息子に代替わりした今とは違い、殺し屋集団だった私の頃からもガンマ団に友好的な組織や国はあった。
それらの代表者や外交官が表敬訪問に訪れることもめずらしくはない。
使節の階級に応じてだが、たいていは総帥自らが貴賓室で供応する。

「殺風景?そうかな」
グンマが首を傾げて言った。

「大臣とか大統領ならいいけどさ、今日来るのは慈善団体なんだよな。あんま、威圧感与えたくねえんだよ」

言われてみて納得した。
あの部屋は団の威信をかけて重厚な造りにしている。屈強な軍人ならばともかく、ごく普通の人間が通されたら萎縮してしまうだろう。

「なにか置物か絵画でも飾ってみるかい?」
ミルクをコーヒーに注ぎ込みながら、息子に話しかける。

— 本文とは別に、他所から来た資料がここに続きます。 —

import Literature.NumberTheory.Sieve.FriedlanderIwaniecPrimesJacobiTwistedMediumModuli
import Literature.NumberTheory.Sieve.FriedlanderIwaniecPrimesJacobiTwistedProp111
import Mathlib.Analysis.Complex.ExponentialBounds
import HarnessLib

/-!
# Friedlander–Iwaniec, *The polynomial `X² + Y⁴` captures its primes*, §13: Proposition 13.1 from Proposition 12.1 (the choice of `P`)

[FI, §13, p. 53 of arXiv:math/9811185]:

> "PROPOSITION 13.1. Let `D, R, S ≥ 1`. For any complex numbers `α_{rs}` with `(r, 2s) = 1`
> supported in the box (11.6) we have
> (13.5) `V(D) ≪ {D(R+S)^{1/4}(RS)^{1/4} + D^{-1/2}(R+S)^{1/8}(RS)^{9/8}}(RS)^ε ‖α‖²`.
> *Proof.* We can assume that (13.6) `(R+S)^{1/4}(RS)^{1/4} ≤ D ≤ (R+S)^{-1/4}(RS)^{3/4}` or else
> the bound (13.5) is trivial. Applying (12.3) to `V(D⁺)` in (13.4) we obtain
> `V(D) ≪ {D^{1/3}P^{5/3}(RS)^{2/3} + (DP)⁻¹(RS)^{3/2} + P(R+S)^{1/4}(RS)^{3/4} + DP³ + P⁻²RS}(PRS)^ε ‖α‖²`.
> We choose `P = D^{-1/2}(R+S)^{-1/8}(RS)^{3/8}` getting (13.5)."

This file PROVES that deduction — Proposition 13.1 with Proposition 12.1 ((12.3)–(12.4), not yet
in the tree) as an explicit hypothesis `h12` quantified over ALL levels, the right-hand side
carrying the weight `τ(r)` of (12.3) (the printed `‖α‖²` of (13.5) absorbs `τ(r) ≤ r^ε`; the
consumer `jtV_le_of_three_ranges` (Proposition 14.1) takes the `τ`-weighted form):

* `jtV_le_of_level_bounds'` — the all-`D` form of the tree's `jtV_le_of_level_bounds` (§13
  display before "We choose `P`"), from the multiplicity form (13.4)
  `jtV_le_enlarged_principle'` of the principle of enlarging moduli: no hypothesis `2D < P²`, at
  the price of the factor `1 + ⌊log_P(8D)/2⌋` (the printed `log DP`);
* `jtV_prop131_of_prop121` — **Proposition 13.1 from Proposition 12.1**: outside (13.6) the
  bound follows from Proposition 11.1 (tree: `exists_jtV_le`) for small `D` and from (12.3) at
  level `D` for large `D` (this also covers the finitely many `P < P₀` excluded by the prime number
  theorem input of (13.4)); inside (13.6) we take `P = ⌈D^{-1/2}(R+S)^{-1/8}(RS)^{3/8}⌉` and
  verify term by term that the display is `≪ (13.5)`, the logarithms `(log 2RS)⁴`, `log 2P`,
  `log DP` being absorbed by `(RS)^{ε/2}`.

No definitions, no named facts; Proposition 12.1 enters only as the hypothesis `h12`.
-/

open Finset Real
open scoped Nat ArithmeticFunction.sigma

namespace Literature.NumberTheory.Sieve.FriedlanderIwaniecPrimes

/-! ### (13.4) with level bounds, all `D` -/

/-- `V_{(D₁, D₃]} = V_{(D₁, D₂]} + V_{(D₂, D₃]}` for `D₁ ≤ D₂ ≤ D₃`. [folklore] -/
private theorem jtV_split' {D₁ D₂ D₃ : ℕ} (h₁ : D₁ ≤ D₂) (h₂ : D₂ ≤ D₃) (R S : ℕ) (α : ℕ → ℕ → ℂ) :
    jtV D₁ D₃ R S α = jtV D₁ D₂ R S α + jtV D₂ D₃ R S α := by
  rw [jtV_def, jtV_def, jtV_def, Finset.sum_Ioc_consecutive _ h₁ h₂]

/-- `V ≥ 0`. [folklore] -/
private theorem jtV_nonneg₃ (D₁ D₂ R S : ℕ) (α : ℕ → ℕ → ℂ) : 0 ≤ jtV D₁ D₂ R S α := by
  rw [jtV_def]; positivity

/-- **(13.4) with Proposition 12.1 inserted, for all `D`** (the display before "We choose `P`",
multiplicity form): for every `ε > 0` there are `C ≥ 1` and `P₀ ≥ 2` such that for all `P ≥ P₀`,
all `D, R, S`, coefficients `α_{rs}` supported on `(r, s) = 1`, and any numbers `L₀, L₁, L₂` with
`V(2^jDP²) ≤ L_j Σ τ(r)|α_{rs}|²` (`j = 0, 1, 2`):
`V(D) ≤ {16 (1 + ⌊log_P(8D)/2⌋) P log(2P)(L₀ + L₁ + L₂) + 8 P⁻¹ log(2P)(D + (R/P + 1) S · C(4RS)^ε)} Σ τ(r)|α_{rs}|²`.
[cite: FriedlanderIwaniecAnnals1998, Proposition 13.1 (proof, display before "We choose P")] -/
theorem jtV_le_of_level_bounds' {ε : ℝ} (hε : 0 < ε) :
    ∃ C : ℝ, 1 ≤ C ∧ ∃ P₀ : ℕ, 2 ≤ P₀ ∧ ∀ (P D R S : ℕ), P₀ ≤ P → ∀ α : ℕ → ℕ → ℂ,
      (∀ r s, α r s ≠ 0 → r.Coprime s) → ∀ L₀ L₁ L₂ : ℝ,
      jtV (D * P ^ 2) (2 * (D * P ^ 2)) R S α ≤
        L₀ * ∑ r ∈ Ioc R (2 * R), ∑ s ∈ Ioc S (2 * S), (σ 0 r : ℝ) * ‖α r s‖ ^ 2 →
      jtV (2 * (D * P ^ 2)) (4 * (D * P ^ 2)) R S α ≤
        L₁ * ∑ r ∈ Ioc R (2 * R), ∑ s ∈ Ioc S (2 * S), (σ 0 r : ℝ) * ‖α r s‖ ^ 2 →
      jtV (4 * (D * P ^ 2)) (8 * (D * P ^ 2)) R S α ≤
        L₂ * ∑ r ∈ Ioc R (2 * R), ∑ s ∈ Ioc S (2 * S), (σ 0 r : ℝ) * ‖α r s‖ ^ 2 →
      jtV D (2 * D) R S α ≤
        (16 * ((1 + Nat.log P (8 * D) / 2 : ℕ) : ℝ) * P * Real.log (2 * P) * (L₀ + L₁ + L₂) +
          8 * (Real.log (2 * P) / P) * (D + ((R : ℝ) / P + 1) * S * (C * ((4 : ℝ) * R * S) ^ ε))) *
        ∑ r ∈ Ioc R (2 * R), ∑ s ∈ Ioc S (2 * S), (σ 0 r : ℝ) * ‖α r s‖ ^ 2 := by
  obtain ⟨C, hC1, hC⟩ := jtV_le_trivial_of_dvd_rpow hε
  obtain ⟨P₀, hP₀⟩ := jtV_le_enlarged_principle'
  refine ⟨C, hC1, max P₀ 2, le_max_right _ _, fun P D R S hP α hαc L₀ L₁ L₂ h0 h1 h2 => ?_⟩
  have hP2 : 2 ≤ P := le_trans (le_max_right _ _) hP
  have hP1 : 1 ≤ P := by omega
  have hPpos : (0 : ℝ) < P := by exact_mod_cast hP1
  set Nτ : ℝ := ∑ r ∈ Ioc R (2 * R), ∑ s ∈ Ioc S (2 * S), (σ 0 r : ℝ) * ‖α r s‖ ^ 2 with hNτ
  have hNτ0 : 0 ≤ Nτ := by rw [hNτ]; positivity
  have hlog : 0 ≤ Real.log (2 * P) := Real.log_nonneg (by
    have : (1 : ℝ) ≤ P := by exact_mod_cast hP1
    linarith)
  have hmain := hP₀ P D R S (le_trans (le_max_left _ _) hP) α
  set M : ℝ := ((1 + Nat.log P (8 * D) / 2 : ℕ) : ℝ) with hM
  have hM0 : 0 ≤ M := Nat.cast_nonneg _
  -- the enlarged levels
  have hsplit : jtV (D * P ^ 2) (8 * (D * P ^ 2)) R S α =
      jtV (D * P ^ 2) (2 * (D * P ^ 2)) R S α + jtV (2 * (D * P ^ 2)) (4 * (D * P ^ 2)) R S α +
        jtV (4 * (D * P ^ 2)) (8 * (D * P ^ 2)) R S α := by
    rw [jtV_split' (D₂ := 2 * (D * P ^ 2)) (by omega) (by omega),
      jtV_split' (D₁ := 2 * (D * P ^ 2)) (D₂ := 4 * (D * P ^ 2)) (by omega) (by omega), add_assoc]
  have hlev : jtV (D * P ^ 2) (8 * (D * P ^ 2)) R S α ≤ (L₀ + L₁ + L₂) * Nτ := by
    rw [hsplit]; linarith
  -- the trivial estimates, summed over `p`
  set Pr := (Ioc P (2 * P)).filter Nat.Prime with hPr
  have hPr' : ∀ p ∈ Pr, p.Prime ∧ P < p ∧ p ≤ 2 * P := by
    intro p hp
    rw [hPr, Finset.mem_filter, Finset.mem_Ioc] at hp
    exact ⟨hp.2, hp.1.1, hp.1.2⟩
  set K : ℝ := (D : ℝ) + ((R : ℝ) / P + 1) * S * (C * ((4 : ℝ) * R * S) ^ ε) with hK
  have hK0 : 0 ≤ K := by rw [hK]; positivity
  have htriv : ∀ p ∈ Pr, Real.log p / p * jtV D (2 * D) R S (fun r s => if p ∣ r then α r s else 0) ≤
      Real.log (2 * P) / P * (K * ∑ r ∈ Ioc R (2 * R), ∑ s ∈ Ioc S (2 * S),
        ‖(fun r s => if p ∣ r then α r s else 0) r s‖ ^ 2) := by
    intro p hp
    obtain ⟨hpp, hP₁, hP₂⟩ := hPr' p hp
    have hp0 : (0 : ℝ) < p := by exact_mod_cast hpp.pos
    have hw : Real.log p / p ≤ Real.log (2 * P) / P := by
      have hlogp : Real.log p ≤ Real.log (2 * P) := Real.log_le_log hp0 (by exact_mod_cast hP₂)
      have hlogp0 : 0 ≤ Real.log p := Real.log_nonneg (by exact_mod_cast hpp.one_lt.le)
      calc Real.log p / p ≤ Real.log p / P :=
            div_le_div_of_nonneg_left hlogp0 hPpos (by exact_mod_cast hP₁.le)
        _ ≤ Real.log (2 * P) / P := div_le_div_of_nonneg_right hlogp hPpos.le
    have hw0 : 0 ≤ Real.log p / p :=
      div_nonneg (Real.log_nonneg (by exact_mod_cast hpp.one_lt.le)) hp0.le
    have ht := hC D R S hpp (fun r s => if p ∣ r then α r s else 0)
      (fun r s h => by
        by_contra hpr
        exact h (by simp [hpr]))
      (fun r s h => by
        by_cases hpr : p ∣ r
        · have h' : α r s ≠ 0 := by simpa [hpr] using h
          exact hαc r s h'
        · exact absurd (by simp [hpr]) h)
    have hKp : (D : ℝ) + ((R : ℝ) / p + 1) * S * (C * ((4 : ℝ) * R * S) ^ ε) ≤ K := by
      rw [hK]
      have : (R : ℝ) / p ≤ (R : ℝ) / P :=
        div_le_div_of_nonneg_left (Nat.cast_nonneg _) hPpos (by exact_mod_cast hP₁.le)
      have hC0 : 0 ≤ C * ((4 : ℝ) * R * S) ^ ε := by positivity
      nlinarith [this, hC0, Nat.cast_nonneg (α := ℝ) S, mul_nonneg (Nat.cast_nonneg (α := ℝ) S) hC0]
    have hN0 : 0 ≤ ∑ r ∈ Ioc R (2 * R), ∑ s ∈ Ioc S (2 * S),
        ‖(fun r s => if p ∣ r then α r s else 0) r s‖ ^ 2 := by positivity
    calc Real.log p / p * jtV D (2 * D) R S (fun r s => if p ∣ r then α r s else 0)
        ≤ Real.log p / p * (K * ∑ r ∈ Ioc R (2 * R), ∑ s ∈ Ioc S (2 * S),
            ‖(fun r s => if p ∣ r then α r s else 0) r s‖ ^ 2) :=
          mul_le_mul_of_nonneg_left (ht.trans (mul_le_mul_of_nonneg_right hKp hN0)) hw0
      _ ≤ Real.log (2 * P) / P * (K * ∑ r ∈ Ioc R (2 * R), ∑ s ∈ Ioc S (2 * S),
            ‖(fun r s => if p ∣ r then α r s else 0) r s‖ ^ 2) :=
          mul_le_mul_of_nonneg_right hw (mul_nonneg hK0 hN0)
  have htrivsum : ∑ p ∈ Pr, Real.log p / p *
      jtV D (2 * D) R S (fun r s => if p ∣ r then α r s else 0) ≤ Real.log (2 * P) / P * (K * Nτ) := by
    refine (Finset.sum_le_sum htriv).trans ?_
    rw [← Finset.mul_sum, ← Finset.mul_sum]
    refine mul_le_mul_of_nonneg_left (mul_le_mul_of_nonneg_left ?_ hK0) (by positivity)
    exact sum_primes_normSq_dvd_le_tau Pr R S α
  -- assemble
  have h16 : 0 ≤ 16 * M * (P : ℝ) * Real.log (2 * P) := by positivity
  calc jtV D (2 * D) R S α
      ≤ 16 * M * P * Real.log (2 * P) * jtV (D * P ^ 2) (8 * (D * P ^ 2)) R S α +
          8 * ∑ p ∈ Pr, Real.log p / p * jtV D (2 * D) R S (fun r s => if p ∣ r then α r s else 0) := by
        rw [hM]; exact hmain
    _ ≤ 16 * M * P * Real.log (2 * P) * ((L₀ + L₁ + L₂) * Nτ) + 8 * (Real.log (2 * P) / P * (K * Nτ)) := by
        have a := mul_le_mul_of_nonneg_left hlev h16
        linarith
    _ = (16 * M * P * Real.log (2 * P) * (L₀ + L₁ + L₂) + 8 * (Real.log (2 * P) / P) * K) * Nτ := by ring

/-! ### The exponent bookkeeping for the choice `P ≍ D^{-1/2}(R+S)^{-1/8}(RS)^{3/8}`

Throughout: `x = R`, `y = S`, `d = D` (reals `≥ 1`), `T₁ = d(x+y)^{1/4}(xy)^{1/4}`,
`T₂ = d^{-1/2}(x+y)^{1/8}(xy)^{9/8}` (the two terms of (13.5)) and
`t = d^{-1/2}(x+y)^{-1/8}(xy)^{3/8}` (the printed `P`). -/

section RealIneq131

variable {d x y : ℝ}

/-- `x + y ≤ 2xy` for `x, y ≥ 1`. [folklore] -/
private theorem add_le_two_mul_mul (hx : 1 ≤ x) (hy : 1 ≤ y) : x + y ≤ 2 * (x * y) := by nlinarith

/-- `x y^{3/4} + y x^{3/4} ≤ 2 (x+y)^{1/4}(xy)^{3/4}` for `x, y ≥ 1`. [folklore] -/
private theorem cross_le_two_mul (hx : 1 ≤ x) (hy : 1 ≤ y) :
    x * y ^ (3 / 4 : ℝ) + y * x ^ (3 / 4 : ℝ) ≤ 2 * ((x + y) ^ (1 / 4 : ℝ) * (x * y) ^ (3 / 4 : ℝ)) := by
  have hx0 : 0 < x := by linarith
  have hy0 : 0 < y := by linarith
  have ex : x = x ^ (1 / 4 : ℝ) * x ^ (3 / 4 : ℝ) := by rw [← Real.rpow_add hx0]; norm_num
  have ey : y = y ^ (1 / 4 : ℝ) * y ^ (3 / 4 : ℝ) := by rw [← Real.rpow_add hy0]; norm_num
  rw [Real.mul_rpow hx0.le hy0.le]
  have h1 : x * y ^ (3 / 4 : ℝ) ≤ (x + y) ^ (1 / 4 : ℝ) * (x ^ (3 / 4 : ℝ) * y ^ (3 / 4 : ℝ)) := by
    calc x * y ^ (3 / 4 : ℝ) = x ^ (1 / 4 : ℝ) * (x ^ (3 / 4 : ℝ) * y ^ (3 / 4 : ℝ)) := by
          conv_lhs => rw [ex]
          ring
      _ ≤ (x + y) ^ (1 / 4 : ℝ) * (x ^ (3 / 4 : ℝ) * y ^ (3 / 4 : ℝ)) :=
          mul_le_mul_of_nonneg_right (Real.rpow_le_rpow hx0.le (by linarith) (by norm_num))
            (by positivity)
  have h2 : y * x ^ (3 / 4 : ℝ) ≤ (x + y) ^ (1 / 4 : ℝ) * (x ^ (3 / 4 : ℝ) * y ^ (3 / 4 : ℝ)) := by
    calc y * x ^ (3 / 4 : ℝ) = y ^ (1 / 4 : ℝ) * (x ^ (3 / 4 : ℝ) * y ^ (3 / 4 : ℝ)) := by
          conv_lhs => rw [ey]
          ring
      _ ≤ (x + y) ^ (1 / 4 : ℝ) * (x ^ (3 / 4 : ℝ) * y ^ (3 / 4 : ℝ)) :=
          mul_le_mul_of_nonneg_right (Real.rpow_le_rpow hy0.le (by linarith) (by norm_num))
            (by positivity)
  linarith

/-- `(x+y)^{1/4}(xy)^{3/4} ≤ 2 xy` for `x, y ≥ 1`. [folklore] -/
private theorem quarter_mul_le_two_mul (hx : 1 ≤ x) (hy : 1 ≤ y) :
    (x + y) ^ (1 / 4 : ℝ) * (x * y) ^ (3 / 4 : ℝ) ≤ 2 * (x * y) := by
  have hp0 : 0 < x * y := mul_pos (by linarith) (by linarith)
  have hs := add_le_two_mul_mul hx hy
  calc (x + y) ^ (1 / 4 : ℝ) * (x * y) ^ (3 / 4 : ℝ)
      ≤ (2 * (x * y)) ^ (1 / 4 : ℝ) * (x * y) ^ (3 / 4 : ℝ) := by gcongr
    _ = (2 : ℝ) ^ (1 / 4 : ℝ) * ((x * y) ^ (1 / 4 : ℝ) * (x * y) ^ (3 / 4 : ℝ)) := by
        rw [Real.mul_rpow (by norm_num) hp0.le]; ring
    _ = (2 : ℝ) ^ (1 / 4 : ℝ) * (x * y) := by rw [← Real.rpow_add hp0]; norm_num
    _ ≤ 2 * (x * y) := by
        gcongr
        calc (2 : ℝ) ^ (1 / 4 : ℝ) ≤ (2 : ℝ) ^ (1 : ℝ) :=
              Real.rpow_le_rpow_of_exponent_le (by norm_num) (by norm_num)
          _ = 2 := Real.rpow_one 2

/-- The square of the printed `P`: `t² = d⁻¹ (x+y)^{-1/4}(xy)^{3/4}`. [folklore] -/
private theorem t_sq (hd : 0 < d) (hx : 1 ≤ x) (hy : 1 ≤ y) :
    (d ^ (-(1 / 2 : ℝ)) * (x + y) ^ (-(1 / 8 : ℝ)) * (x * y) ^ (3 / 8 : ℝ)) ^ 2 =
      d⁻¹ * ((x + y) ^ (-(1 / 4 : ℝ)) * (x * y) ^ (3 / 4 : ℝ)) := by
  have hs0 : 0 < x + y := by linarith
  have hp0 : 0 < x * y := mul_pos (by linarith) (by linarith)
  rw [mul_pow, mul_pow, ← Real.rpow_natCast, ← Real.rpow_natCast, ← Real.rpow_natCast,
    ← Real.rpow_mul hd.le, ← Real.rpow_mul hs0.le, ← Real.rpow_mul hp0.le]
  norm_num
  rw [Real.rpow_neg_one, mul_assoc]

/-- If `t ≥ 1` then `d ≤ (x+y)^{-1/4}(xy)^{3/4}` (the upper half of (13.6)). [folklore] -/
private theorem le_upper_of_one_le_t (hd : 0 < d) (hx : 1 ≤ x) (hy : 1 ≤ y)
    (ht : 1 ≤ d ^ (-(1 / 2 : ℝ)) * (x + y) ^ (-(1 / 8 : ℝ)) * (x * y) ^ (3 / 8 : ℝ)) :
    d ≤ (x + y) ^ (-(1 / 4 : ℝ)) * (x * y) ^ (3 / 4 : ℝ) := by
  have h1 : (1 : ℝ) ≤ (d ^ (-(1 / 2 : ℝ)) * (x + y) ^ (-(1 / 8 : ℝ)) * (x * y) ^ (3 / 8 : ℝ)) ^ 2 := by
    nlinarith
  rw [t_sq hd hx hy] at h1
  have hW : 0 ≤ (x + y) ^ (-(1 / 4 : ℝ)) * (x * y) ^ (3 / 4 : ℝ) := by positivity
  rwa [le_inv_mul_iff₀ hd, mul_one] at h1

手の中のカップはきれいにマーブル模様を描いた。

「今からじゃ手配が間にあわねえよ」
どうすっかな、とシンタローは目玉焼きにフォークを刺す。
とろりと溢れ出た黄身を掬い取るようにパンに塗りつけながら息子は困ったようにため息を吐き出した。



*



この時期の温室は色とりどりの花が咲き誇り、噎せ返るような濃い香りに包まれている。
花ならばすぐに用意が出来るし、部屋の雰囲気も華やかになるだろう。
いいアイデアだと思って、私はランチを終えるとすぐに温室へ向かった。
命令すれば、秘書なり誰か他の団員がするだろうが、今日は団内全体がばたばたとしている。
SPを引き連れてくる友好国の人間とは違い、今日ここへと訪れるのは民間人だ。
ホスト役である息子のシンタローも同じ本部にいるというのに打ち合わせや諸々の事情で今日は昼食を共にしていない。
花を飾ることを提案する機会がなかったが、それはそれでいい。
知らない間に貴賓室を飾り立てておいたら驚くかな、とわくわくしながら私は目当ての花へと赴いた。

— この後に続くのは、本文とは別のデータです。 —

-- `Assembly` holds: proved by `Summit.NavierStokesRegularity.NavierStokesRegularity.Theorems.periodicPortability_assembly_proof` (its module imports this route file, so no `_holds` link can be stated here).

/-! D-0027 §2.1 — DECIDING THEOREM (planner-authored via `route open/edit --closes-file`; by planner-rrepair-NavierStokesRegularity-Periodi-c77472d4-0 2026-08-16T18:07:07Z):
its hypotheses are this route's items and its conclusion the sub-problem Statement (glue_lint), and it elaborates with this file. -/

@[closes "route-NavierStokesRegularity-PeriodicPortability"] theorem closes (hP : BlowupPeriodises) (hB : ClayB) : NavierStokesRegularity := by
  -- pure logic over the two crux items (rev 6, cone route-repair): no Theorems import, no support hypothesis.
  intro ν hν u₀ hs hd hdec
  by_contra hno
  obtain ⟨ψ, hψs, hψd, hψp, hnone⟩ := hP ν hν u₀ hs hd hdec hno
  exact hnone (hB ν hν ψ hψs hψd hψp)

end Summit.NavierStokesRegularity.NavierStokesRegularity.Theses.PeriodicPortability
import Summits.SmoothPoincare4.SmoothPoincare4.Theorems.SymplecticOrigamiGromovRecognitionRelEndClassCount
import Summits.SmoothPoincare4.SmoothPoincare4.Theorems.SymplecticOrigamiGromovRecognitionRelEndCaseALeaf
import Summits.SmoothPoincare4.SmoothPoincare4.Theorems.SymplecticOrigamiGromovRecognitionRelEndWindLinAlg
import Summits.SmoothPoincare4.SmoothPoincare4.Theorems.SymplecticOrigamiGromovRecognitionRelEndLeafClopen
import Summits.SmoothPoincare4.SmoothPoincare4.Theorems.SymplecticOrigamiGromovRecognitionRelEndGluedBasics
import Summits.SmoothPoincare4.SmoothPoincare4.Theorems.SymplecticOrigamiGromovRecognitionRelEndLeafSwap
import Summits.SmoothPoincare4.SmoothPoincare4.Theorems.SymplecticOrigamiGromovRecognitionRelEndLeafCoordinate
import Summits.SmoothPoincare4.SmoothPoincare4.Theorems.SymplecticOrigamiGromovRecognitionRelEndNoLocalInclusion
import Summits.SmoothPoincare4.SmoothPoincare4.Theorems.SymplecticOrigamiGromovRecognitionRelEndRefMeetsHLeafOnce
import Summits.SmoothPoincare4.SmoothPoincare4.Theorems.SymplecticOrigamiGromovRecognitionRelEndEmbeddedLocalImage
import Summits.SmoothPoincare4.SmoothPoincare4.Theorems.SymplecticOrigamiGromovRecognitionRelEndOrientationSign
import Summits.SmoothPoincare4.SmoothPoincare4.Theorems.SymplecticOrigamiGromovRecognitionRelEndSignConstantOnLeaf
import Summits.SmoothPoincare4.SmoothPoincare4.Theorems.SymplecticOrigamiGromovRecognitionRelEndLocalIndexSigned
import Summits.SmoothPoincare4.SmoothPoincare4.Theorems.SymplecticOrigamiGromovRecognitionRelEndJointAux
import Summits.SmoothPoincare4.SmoothPoincare4.Theorems.SymplecticOrigamiGromovRecognitionRelEndJointKey
import Literature.Geometry.Symplectic.JSphereLocalFoliation
import Literature.Geometry.Symplectic.PositivityOfIntersectionsLocal
import Literature.Geometry.Symplectic.AdjunctionEmbeddedSpheres
import Literature.Geometry.Symplectic.JCurveIntersectionCountHomological
import Literature.Geometry.Symplectic.SphereIntersectionIndexHomological
import Literature.Topology.PlaneTopology.WindingNumber
import Mathlib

薔薇の群生する区画へと訪れるとそこの景色は圧巻だった。
不思議の国のアリスにだってこんな見事な薔薇はないだろう。
ペンキを吹き付ける必要のないくらい艶々としたルビー色の薔薇に私は満足した。

これならば、あの部屋にあっても見劣りしない。

持ってきた花鋏でそっと茎を掴む。棘に触れないように慎重に鋏を入れると、シャキンと軽い音が響いた。
てきぱきと花瓶に活けるのにちょうどいいくらいの量を切り終わると、足元には途中で落ちた葉が数枚重なっていた。
今が一番豪奢で美しい時期のものはもちろん、咲き初めのものやつぼみもいくらか取り混ぜると一抱えにもなってしまった。
温室ならばともかく、貴賓室の近くで落とさないように慎重に歩かないと、と思いながら元来た道を引き返すことにした。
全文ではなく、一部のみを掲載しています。